Shilla berdiri menunggu jemputan yang tidak kunjung datang dan berniat menghubungi supir, tapi lupa mengisi pulsa.

Shilla kembali menghela napas untuk sekian kalinya. Bersandar, menumpu sedikit berat tubuh di pagar sekolah mengurangi penat di kaki yang telah berdiri sejak tadi.

Tiba-tiba mobil Alvin berhenti di sebelahnya. Pemuda itu keluar dan menatap Shilla yang mengalihkan perhatian ke mana pun, asal tidak pada Alvin.

"Shil ...." panggil Alvin. Shilla tidak menoleh. "Kenapa belom pulang? Pak Tejo belum jemput? Pulang bareng gue, yuk," ujar Alvin seperti biasanya.

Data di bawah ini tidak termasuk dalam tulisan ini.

/-!
# Line `SketchIdeator2` (card `separatrix-flux-pinning`) — skeleton for crux `MarginalStabilityChain.ChainRealisation`
(item stmt-AnomalousDissipation-14249, route route-AnomalousDissipation-MarginalStabilityChain; line leads
prover-line-stmt-AnomalousDissipation-14249-0 (v1–v5), -1 (v6–v7: forward phase B1–B6 LANDED, assembly p105517) and
-c1-0 (v6′: P1 `stub_pureBalance` p97715, P2 `stub_windowP3` p99625, P3 `stub_sobolevLadder` p104126 + tools p102752 LANDED))

CANONICAL FINAL FORM (v9 = lead -1's v7, adopted by lead c1-0 on 2026-08-16 after the two concurrent leads converged):
rc 0, EXACTLY ONE `sorry` = the conjecture-grade residual `stub_contrastFamily : ContrastFamily` (the zeroth-law
content of the crux for a 2½-D-forced arena, Bruè–De Lellis 2023 Q2.2 — energy ceiling load-bearing, symmetry must
break: `Cruxes/ChainRealisation/Disproof.lean` §3–§4, landed `Theorems/ChainRealisation/Negative/Residual*.lean`).
Everything else of the line — the card identities, the budget step, the `H²` absorbing bound, the FORWARD PHASE at
fixed `ν` (`…Theorems.MarginalStabilityChainChainRealisationForwardPhase.forwardPhaseH2_holds`), eternalisation
(`eternalisationZM_holds`) and `chainRealisation_of_contrastFamily` — is a theorem of the tree.  Both leads end with
`promote-stub: stub_contrastFamily`.

Crux (fixed): `ChainRealisation : StrainedLayerLaw → BurgersLayerKH → StretchedVortexRows → ChainThesis`.
The three antecedents are ℝ²/ℝ-typed unit-cell statements with no transfer lemma to `T³` (crux-attack note
RESTATES-TARGET, confirmed): every proof factors through the consequent (`chainRealisation_of_chainThesis`, §0), so a
line for this crux is a line producing `ChainThesis` — ONE steady smooth solenoidal mean-zero force on `T³`, `ν_j → 0`,
complete classical trajectories with bounded limsup-mean energy and limsup-mean dissipation `≥ ε > 0`.

Idea (card `Ideas/separatrix-flux-pinning.md`, ideator 2, round 1; this file OWNS the ideate sketch `SketchIdeator2.lean`
as a line).  Arena force `f = twoHalf g (μ • h)` on `T³` (planar cellular `g : T² → ℝ²`, cell-signed axial pattern
`h : T² → ℝ`, tree `Torus.twoHalf`).  The `x₂`-averaged axial momentum is a PRESSURE-FREE conserved scalar
(`AxialMomentumTestIdentity`, §1), so across every closed streamline of the mean planar flow the eddy flux of axial
momentum is pinned by the enclosed forcing (`PinnedSeparatrixFlux`, Rhines–Young with a source) and eddies must carry
`O(μ)` energy ON every such streamline (`EddyEnergyOnStreamline`).  These identities pin the AMPLITUDE on the separatrix
layers for free; what is left of the crux's level-0 content is ONE signed mean-field statement, the axial-contrast floor
`⟨(h, u₂)⟩ ≥ a₀ > 0` uniformly in `ν` at bounded energy (`stub_contrastFamily`, the residual, conjecture-grade: it is the
zeroth-law content of the crux in Eulerian mean-field form).  Given it, energy EQUALITY of classical solutions turns the
contrast floor into a dissipation floor (`stub_loudOfContrast`: mean dissipation = mean injection `= ⟨(g,u_h)⟩ + μ⟨(h,u₂)⟩
≥ μ a₀`), i.e. a forward-regular loud bounded family for ONE force, and the single-viscosity eternalisation lemma of crux
3005's passed line `generic-point-eternalisation` (`EternalisationAt`, re-declared verbatim, `stub_eternalisation`) gives
`ChainThesis`, hence the crux BY NAME (`ChainRealisation_of`, §4).

Stubs (7, registered; sizes):
* `stub_axialMomentumTestIdentity : AxialMomentumTestIdentity` — M, provable now (torus calculus: momentum eq. component 2,
  `∂₂(ψ ∘ planarProj) = 0` kills the pressure, IBP of the convective/viscous terms, differentiation under `∫`).
* `stub_pinnedSeparatrixFlux : PinnedSeparatrixFlux` — S–M, provable now (chain rule `∇(G∘Ψ) = G'(Ψ)∇Ψ`, `⟪∇⊥Ψ,∇Ψ⟫ = 0`).
* `stub_eddyEnergyOnStreamline : PinnedSeparatrixFlux → EddyEnergyOnStreamline` — S (Cauchy–Schwarz pointwise + `integral_mono`).
* `stub_annulusLogEnergy : AnnulusLogEnergy` — M, Mathlib-only (sibling card `three-clocks-fat-core-ladder` §1: the
  single-level log ceiling = barrier note B1; kept as the line's negative benchmark, not load-bearing in §4).
* `stub_loudOfContrast : ContrastFamily → ∃ f, … ∧ ForwardRegularLoudFamilyFor f` — M–L, provable now (energy equality on
  `[0,T]`, forward energy bound ⇒ `meanDissipation = limsup` of mean injection; split of the injection of `twoHalf g (μh)`).
* `stub_eternalisation : ∀ ν f, 0 < ν → IsSmooth f → EternalisationAt ν f` — XL, OWNED BY CRUX 3005 (its lines
  `generic-point-eternalisation` / `cesaro-serrin-moment-eternal`); closes here by import when it lands there.
* `stub_contrastFamily : ContrastFamily` — the RESIDUAL (conjecture-grade; lead).  Its refutation at fixed arena would be
  a laminarisation / contrast-free-transport theorem; its proof is the zeroth law for that arena.

Disproof obligations: no `Cruxes/ChainRealisation/Disproof.lean` is published yet (payload `disproof_path` is another seat's
folder, not mounted; `ledger crux ls`: absent at registration).  Honoured from the consequent's standing file
`Cruxes/ChainThesis/Disproof.lean` §1–§6: the residual keeps `HasZeroMean` (g, h mean-free ⇒ `twoHalf` mean-free, §0
`arena_hasZeroMean`), the energy ceiling is explicit and forward-pointwise (§4 honesty), `ν_j → 0` is kept, and
`not_chainThesisBoundedEnstrophy` is untouched (per-`j` enstrophy bounds only).
-/

noncomputable section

Menawarkan tumpangan jika Shilla tidak di jemput oleh supirnya. Shilla menoleh dan tersenyum singkat.

"Nggak usah, Vin. Gue nunggu Pak Tejo aja. Lo bisa pulang," tolak Shilla untuk kesekian kali setiap Alvin mengajak pulang bersama.

Memang semenjak hari itu, Alvin masih tetap menawarkan tumpangan untuk Shilla, tapi sejak hari itu juga Shilla selalu menolak setiap bantuan yang diberikan. Alvin mendesah. Ia benar-benar tidak bisa seperti ini. Berjauhan dengan Shilla dan paling parahnya gadis itu terus menghindarinya. Alvin sunguh sakit dengan keadaan seperti ini.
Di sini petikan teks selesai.